import Summits.FinalStateConjecture.FinalStateConjecture.Theses.PhotonSphereChannels
import Summits.FinalStateConjecture.FinalStateConjecture.Theorems.PocketUniversesPocketsDefeatCharts
import HarnessLib

/-!
# `ChannelsResolveTameDevelopmentsR` (K2R″, stmt-FinalStateConjecture-17430) — negative lemma:
# the crux is refuted by any TAME POCKETED maximal development (cross-route bridge to `PocketUniverses`)

The re-typed crux K2R″ (`Theses.PhotonSphereChannels.ChannelsResolveTameDevelopmentsR`, route rev 15/16) reads
`K1R → ∀ X, ∀ D ∈ admissibleVacuumData X, ∀ 𝒟 maximal, complete 𝓘⁺ → ((i) no extremal-Kerr late chart ∧ (ii) C³-tame
outer region) → ∃ O d, O = exteriorOf 𝒟 d.charted ∧ RaysStayInClosure 𝒟 O ∧ HasExhaustiveCharts d ∧ IsFutureOriented d`,
and `K1R` is landed (`Theses.PhotonSphereChannels.UniformPhotonSphereChannelsR_holds`). The refutation route
`PocketUniverses` (opened 2026-08-17) isolates a POCKET STRUCTURE `(Q, 𝒯, T)` on a vacuum Cauchy development — an open `Q`,
a hole tube `𝒯` and a continuous `T` monotone along `J⁺`, with (a) future-complete normalised null rays from an open set of
data points eventually in `Q ∖ closure 𝒯` along which `T → ∞`, (b) every late flat chart into `J⁺(Σ)` with `C²`-deviation
`→ 0` has slabs eventually disjoint from `J⁺(Q)`, (c) every late boosted-Kerr chart into `J⁺(Σ)` with honest radii certifies
inside `Q` only within `𝒯`, `T` bounded on its converged truncated slabs `∩ J⁺(Q)` — and its support item
`PocketsDefeatCharts` (stmt-FinalStateConjecture-18856) is LANDED as
`Theorems.pocketsDefeatCharts_proof`: a pocket structure excludes every `(O, d)` with `O = exteriorOf`, `RaysStayInClosure`
and `HasExhaustiveCharts`.

This file records the consequence for K2R″, kernel-checked: if SOME admissible datum has SOME maximal development which is
tame in the sense of K2R″'s own hypotheses (complete 𝓘⁺, (i), (ii) — copied byte-for-byte from the route decl) and carries a
pocket structure (copied byte-for-byte from `PocketsDefeatCharts`), then K2R″ is false
(`channelsResolveTameDevelopmentsR_false_of_tamePocketExists`). The hypothesis is packaged as the construction target
`TamePocketExists`; it is NOT constructible in the tree today: the intended carrier (an asymptotically flat end joined through
an Einstein–Rosen neck to an expanding closed-hyperbolic Löbell pocket, `PocketUniverses` crux `PocketExists`,
stmt-FinalStateConjecture-18854) needs the global nonlinear future of the punctured pocket (Andersson–Moncrief future
stability with an excised small black hole; printed as open beyond finite time in Hintz, arXiv:2408.06715, p. 4), and
tameness (ii) of its outer region and (i) are statements about that same global future. Independently of pockets the
Φ-core of K2R″ (large-data Kerr stability / rigidity on the tame locus) remains open; this lemma only makes precise which
EXISTING construction item refutes the crux as typed (through summit clause (C) `RaysStayInClosure` and clause F2
`HasExhaustiveCharts`, cf. `…RRayClauseSplit.lean`). No cited facts; no new structures.
-/

set_option linter.dupNamespace false

noncomputable section

namespace Summit.FinalStateConjecture.FinalStateConjecture.Theorems.ChannelsResolveTameDevelopmentsR.Negative

open scoped BigOperators Topology Manifold Classical MeasureTheory ProbabilityTheory Matrix InnerProductSpace ComplexConjugate ContinuousMap
open Filter Set Function TopologicalSpace MeasureTheory

/-- **Construction target `TamePocketExists` (the `H` of the negative lemma below).** There are a one-ended data
carrier `X`, an admissible vacuum datum `D` on it and a MAXIMAL vacuum Cauchy development `𝒟` of `D` such that
(1) `𝒟` has complete null infinity in the sojourn sense (`Summit.FinalStateConjecture.HasCompleteNullInfinity`);
(2) `𝒟` satisfies the two tameness hypotheses of K2R″ VERBATIM — (i) no late chart modelled on an extremal boosted Kerr
background with truncated `C²`-deviation `→ 0` at every radius, (ii) every point of the outer region
`J⁺(Σ) ∩ I⁻(future-complete normalised null rays from Σ)` is the centre of a flat late chart of a uniform Euclidean size
`r₀` with `C³`-deviation `≤ Λ` and `C⁰`-deviation `≤ 1/2`; and (3) `𝒟` carries a pocket structure `(Q, 𝒯, T)` VERBATIM as
in `Theses.PocketUniverses.PocketsDefeatCharts` (stmt-FinalStateConjecture-18856; clauses (a)–(c) of the module
docstring). Intended witness: the `PocketUniverses` seed (AF Schwarzschild end # Einstein–Rosen neck # expanding Löbell
pocket), whose existence with these global properties is that route's open crux `PocketExists`
(stmt-FinalStateConjecture-18854) plus tameness of the same global future; it inherits that crux's recorded risks (the
global future of the punctured pocket; the unproved "cone lemma" behind clause (b): no late flat chart with `C²`-deviation
`→ 0` has slabs inside an expanding flat pocket `I⁺(0)/Γ`; chart pinning behind clause (c)). If `H` is refuted the lemma
below is vacuous and the hold it places on stmt-17430 should be lifted; the Φ-core of K2R″ is open either way. [folklore] -/
@[conjecture] def TamePocketExists : Prop :=
  ∃ (X : Type) (_ : TopologicalSpace X) (_ : ChartedSpace Literature.Geometry.Lorentzian.E3 X) (_ : IsManifold (modelWithCornersSelf ℝ Literature.Geometry.Lorentzian.E3) ((⊤ : ℕ∞) : WithTop ℕ∞) X) (_ : T2Space X) (_ : SecondCountableTopology X) (_ : ConnectedSpace X) (D : Literature.Geometry.Lorentzian.InitialDataSet (modelWithCornersSelf ℝ Literature.Geometry.Lorentzian.E3) X) (_ : D ∈ Literature.Geometry.Lorentzian.admissibleVacuumData X) (𝒟 : Literature.Geometry.Lorentzian.VacuumCauchyDevelopment D), 𝒟.IsMaximal ∧ _root_.Summit.FinalStateConjecture.HasCompleteNullInfinity 𝒟.toCauchyDevelopment ∧ ((∀ (Λ : Literature.Geometry.Lorentzian.lorentzGroup) (c : Literature.Geometry.Lorentzian.E4) (M a : ℝ), Literature.Geometry.Lorentzian.Kerr.IsExtremal M a → ¬ ∃ (τ₀ : ℝ) (Ψ : (Literature.Geometry.Lorentzian.boostedKerrBackground Λ c M a).domain → 𝒟.carrier), 𝒟.toSpacetime.IsLateChart (Literature.Geometry.Lorentzian.boostedKerrBackground Λ c M a) Set.univ τ₀ Ψ ∧ ∀ R : ℝ, Filter.Tendsto (fun τ => 𝒟.toSpacetime.truncDeviationCk (Literature.Geometry.Lorentzian.boostedKerrBackground Λ c M a) Ψ 2 R τ) Filter.atTop (nhds 0)) ∧ ∀ [𝒟.metric.HasLeviCivita], let outer : Set 𝒟.carrier := 𝒟.metric.causalFuture 𝒟.timeOrientation (Set.range 𝒟.embed) ∩ {q | ∃ (p : X) (γ : ℝ → 𝒟.carrier) (dom : Set ℝ), 𝒟.metric.IsNormalisedNullRayFrom 𝒟.timeOrientation 𝒟.embed 𝒟.normal p γ dom ∧ ¬ BddAbove dom ∧ q ∈ 𝒟.metric.chronologicalPast 𝒟.timeOrientation (γ '' (dom ∩ Set.Ici 0))}; ∃ r₀ : ℝ, 0 < r₀ ∧ ∃ Λ : NNReal, ∀ q ∈ outer, let U : TopologicalSpace.Opens Literature.Geometry.Lorentzian.E4 := ⟨Metric.ball (0 : Literature.Geometry.Lorentzian.E4) r₀, Metric.isOpen_ball⟩; ∃ Ψ : U → 𝒟.carrier, 𝒟.toSpacetime.IsLateChart (Literature.Geometry.Lorentzian.Minkowski.backgroundOn U) Set.univ (-r₀) Ψ ∧ (∃ x : U, (x : Literature.Geometry.Lorentzian.E4) = 0 ∧ Ψ x = q) ∧ Literature.Geometry.Lorentzian.supCkENorm (U : Set Literature.Geometry.Lorentzian.E4) 3 (𝒟.toSpacetime.deviationExtend (Literature.Geometry.Lorentzian.Minkowski.backgroundOn U) Ψ) ≤ (Λ : ENNReal) ∧ Literature.Geometry.Lorentzian.supCkENorm (U : Set Literature.Geometry.Lorentzian.E4) 0 (𝒟.toSpacetime.deviationExtend (Literature.Geometry.Lorentzian.Minkowski.backgroundOn U) Ψ) ≤ 1 / 2) ∧ (𝒟.metric.HasLeviCivita ∧ ∃ (Q 𝒯 : Set 𝒟.carrier) (T : 𝒟.carrier → ℝ), IsOpen Q ∧ Continuous T ∧ (∀ x z : 𝒟.carrier, z ∈ 𝒟.metric.causalFuture 𝒟.timeOrientation {x} → T x ≤ T z) ∧ (∀ [𝒟.metric.HasLeviCivita], ∃ V : Set X, IsOpen V ∧ V.Nonempty ∧ ∀ p ∈ V, ∃ (γ : ℝ → 𝒟.carrier) (dom : Set ℝ) (t₀ : ℝ), 𝒟.metric.IsNormalisedNullRayFrom 𝒟.timeOrientation 𝒟.embed 𝒟.normal p γ dom ∧ ¬ BddAbove dom ∧ 0 ≤ t₀ ∧ (∀ t ∈ dom, t₀ ≤ t → γ t ∈ Q ∧ γ t ∉ closure 𝒯) ∧ ∀ B : ℝ, ∃ t ∈ dom, t₀ ≤ t ∧ B < T (γ t)) ∧ (∀ (U₀ : TopologicalSpace.Opens Literature.Geometry.Lorentzian.E4) (Ψ₀ : U₀ → 𝒟.carrier) (s₁ : ℝ) (n : ℕ) (mo : Fin n → Literature.Geometry.Lorentzian.lorentzGroup × Literature.Geometry.Lorentzian.E4) (sp : Fin n → ℝ) (ρ : Fin n → ℝ → ℝ), (∀ i, Tendsto (fun t ↦ ρ i t / t) atTop (𝓝 0)) → {x : Literature.Geometry.Lorentzian.E4 | s₁ < x 0 ∧ ∀ i, ρ i (x 0) < Literature.Geometry.Lorentzian.Kerr.radius (sp i) (Literature.Geometry.Lorentzian.poincareInv (mo i).1 (mo i).2 x)} ⊆ (U₀ : Set Literature.Geometry.Lorentzian.E4) → 𝒟.toSpacetime.IsLateChart (Literature.Geometry.Lorentzian.Minkowski.backgroundOn U₀) (𝒟.metric.causalFuture 𝒟.timeOrientation (range 𝒟.embed)) s₁ Ψ₀ → Tendsto (fun s ↦ 𝒟.toSpacetime.deviationCk (Literature.Geometry.Lorentzian.Minkowski.backgroundOn U₀) Ψ₀ 2 s) atTop (𝓝 0) → ∃ s₀ : ℝ, ∀ s, s₀ ≤ s → Disjoint (Ψ₀ '' (Literature.Geometry.Lorentzian.Minkowski.backgroundOn U₀).timeSlab s) (𝒟.metric.causalFuture 𝒟.timeOrientation Q)) ∧ (∀ (Λ' : Literature.Geometry.Lorentzian.lorentzGroup) (c' : Literature.Geometry.Lorentzian.E4) (M' a' s₁ : ℝ) (Ψ : Literature.Geometry.Lorentzian.boostedKerrExterior Λ' c' M' a' → 𝒟.carrier) (R : ℝ → ℝ), 0 < M' → |a'| ≤ M' → 𝒟.toSpacetime.IsLateChart (Literature.Geometry.Lorentzian.boostedKerrBackground Λ' c' M' a') (𝒟.metric.causalFuture 𝒟.timeOrientation (range 𝒟.embed)) s₁ Ψ → Tendsto R atTop atTop → (∀ s, max (Literature.Geometry.Lorentzian.Kerr.rPlus M' a') 0 + 1 ≤ R s) → Tendsto (fun s ↦ 𝒟.toSpacetime.truncDeviationCk (Literature.Geometry.Lorentzian.boostedKerrBackground Λ' c' M' a') Ψ 2 (R s) s) atTop (𝓝 0) → ∃ s₀ : ℝ, Ψ '' {x | s₀ < (Literature.Geometry.Lorentzian.boostedKerrBackground Λ' c' M' a').time x.1 ∧ (Literature.Geometry.Lorentzian.boostedKerrBackground Λ' c' M' a').radius x.1 ≤ R ((Literature.Geometry.Lorentzian.boostedKerrBackground Λ' c' M' a').time x.1)} ∩ Q ⊆ 𝒯 ∧ ∀ s, s₀ ≤ s → BddAbove (T '' (Ψ '' (Literature.Geometry.Lorentzian.boostedKerrBackground Λ' c' M' a').truncTimeSlab (R s) s ∩ 𝒟.metric.causalFuture 𝒟.timeOrientation Q))))

/-- **Negative lemma for K2R″ (stmt-FinalStateConjecture-17430): a tame pocketed maximal development refutes
`ChannelsResolveTameDevelopmentsR`.** Feed the landed `K1R` (`UniformPhotonSphereChannelsR_holds`) and the witness's
maximality, complete 𝓘⁺ and tameness (i)–(ii) to K2R″ to obtain `(O, d)` with `O = exteriorOf 𝒟 d.charted`,
`RaysStayInClosure 𝒟 O` and `HasExhaustiveCharts d`; the landed causal bookkeeping lemma
`Theorems.pocketsDefeatCharts_proof` (route `PocketUniverses`, stmt-FinalStateConjecture-18856) says the pocket structure
admits no such pair. The item stays open: `TamePocketExists` is a construction target, not a theorem of the tree.
[folklore] -/
theorem channelsResolveTameDevelopmentsR_false_of_tamePocketExists :
    TamePocketExists →
      ¬ _root_.Summit.FinalStateConjecture.FinalStateConjecture.Theses.PhotonSphereChannels.ChannelsResolveTameDevelopmentsR := by
  rintro ⟨X, i₁, i₂, i₃, i₄, i₅, i₆, D, hD, 𝒟, hmax, hcomp, htame, hpock⟩ hK2R
  obtain ⟨O, d, hO, hrays, hexh, -⟩ :=
    hK2R _root_.Summit.FinalStateConjecture.FinalStateConjecture.Theses.PhotonSphereChannels.UniformPhotonSphereChannelsR_holds
      X D hD 𝒟 hmax hcomp htame
  exact _root_.Summit.FinalStateConjecture.FinalStateConjecture.Theorems.pocketsDefeatCharts_proof X D 𝒟 hpock
    ⟨O, d, hO, hrays, hexh⟩

/-- **Contrapositive, for the planner: K2R″ as typed is also a CENSORSHIP statement on interiors.** If
`ChannelsResolveTameDevelopmentsR` holds then NO admissible datum has a maximal development that is tame in K2R″'s own sense
(complete 𝓘⁺, (i), (ii)) and carries a pocket structure — i.e. the crux silently asserts that tame developments contain no
expanding pocket behind a horizon with complete interior rays (the `PocketUniverses` scenario), a claim absent from the
route's thesis, which argues only about the exterior / photon-sphere mechanism. (Graph reading: a negative edge on the
construction target `TamePocketExists` under the registered hypothesis K2R″ — whoever builds `H` refutes the crux, whoever
proves the crux refutes `H`.) Immediate from `channelsResolveTameDevelopmentsR_false_of_tamePocketExists`. [folklore] -/
theorem not_tamePocketExists_of_channelsResolveTameDevelopmentsR
    (hK2R : _root_.Summit.FinalStateConjecture.FinalStateConjecture.Theses.PhotonSphereChannels.ChannelsResolveTameDevelopmentsR) :
    ¬ TamePocketExists :=
  fun h => channelsResolveTameDevelopmentsR_false_of_tamePocketExists h hK2R

/-! ## Status (appended 2026-08-17T05:20Z, same seat): `TamePocketExists` is DEAD AS TYPED — the lemma is moot, not wrong

While this file was being checked and landed (p142597 05:05Z, p142672 05:08Z), the `PocketUniverses` crux `PocketExists`
(stmt-FinalStateConjecture-18854) was `refuted-misstated` on paper by refuter rattack-18854 (item notes 04:23Z) and the route
was RETIRED at 04:44Z (items 18854/18855/18856 closed `moot`; header of `Theses/PocketUniverses.lean`). The defect is
typing-level and is inherited verbatim by conjunct (3) of `TamePocketExists`: clause (b) of the pocket structure quantifies
over flat charts on ANY `U₀ : Opens E4` with `U₀ ⊇ E`, whose slab is all of `U₀ ∩ {x⁰ = s}`, so a DOCTORED chart (honest
component on the AF side + an extra unit cylinder Fermi-mapped along a comoving geodesic into the pocket) satisfies every
hypothesis of (b) and meets `J⁺(Q)` at every level — no `(Q, 𝒯, T)` with (a) ∧ (b) exists in any development of the
intended seed, and plausibly in no tame pocketed development at all. Hence `TamePocketExists` is expected FALSE for a
junk reason, `channelsResolveTameDevelopmentsR_false_of_tamePocketExists` is vacuous in effect (true, kernel-checked,
but with an unsatisfiable-as-typed hypothesis), and NO hold should be placed on stmt-FinalStateConjecture-17430 on its
account. The faithful repair of (b) (honest-core slab, `ρᵢ → ∞`; strategist census
`Cruxes/PocketExists/STRATEGY-CENSUS.md`) does not rescue the line either: the conclusion-side twin of the loophole
(tendrils of `d.flatDomain` certify pocket points; cf. the `flatDomain` lower-bound-only finding, crux-triage r1-2 Finding D
on stmt-17430) makes the repaired bookkeeping lemma false, so pocket/bag data are NOT counter-models of K2R″ AS TYPED.
What survives for stmt-17430: the Φ-core (K2R♭) is open; the (C)/F2 half is typing- and operator-contingent (refuter
question Q-F1: restrict `RaysStayInClosure` to rays escaping along the AF end; F2 tendril/dust hardening). If a re-typed
pocket packaging `P′` with a true bookkeeping lemma `P′ 𝒟 → ¬ ∃ (O, d), …` is ever filed, the three-line proof of
`channelsResolveTameDevelopmentsR_false_of_tamePocketExists` transfers verbatim with `P′` in place of conjunct (3). -/

end Summit.FinalStateConjecture.FinalStateConjecture.Theorems.ChannelsResolveTameDevelopmentsR.Negative

end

▬▬▬▬▬▬▬▬▬▬

Assignment » The response should be the listing above, limited to the lines between the one holding "on stmt-17430) makes" and the one holding "What survives for", inclusive, reproduced exactly.

Answer to the exercise »
on stmt-17430) makes the repaired bookkeeping lemma false, so pocket/bag data are NOT counter-models of K2R″ AS TYPED.
What survives for stmt-17430: the Φ-core (K2R♭) is open; the (C)/F2 half is typing- and operator-contingent (refuter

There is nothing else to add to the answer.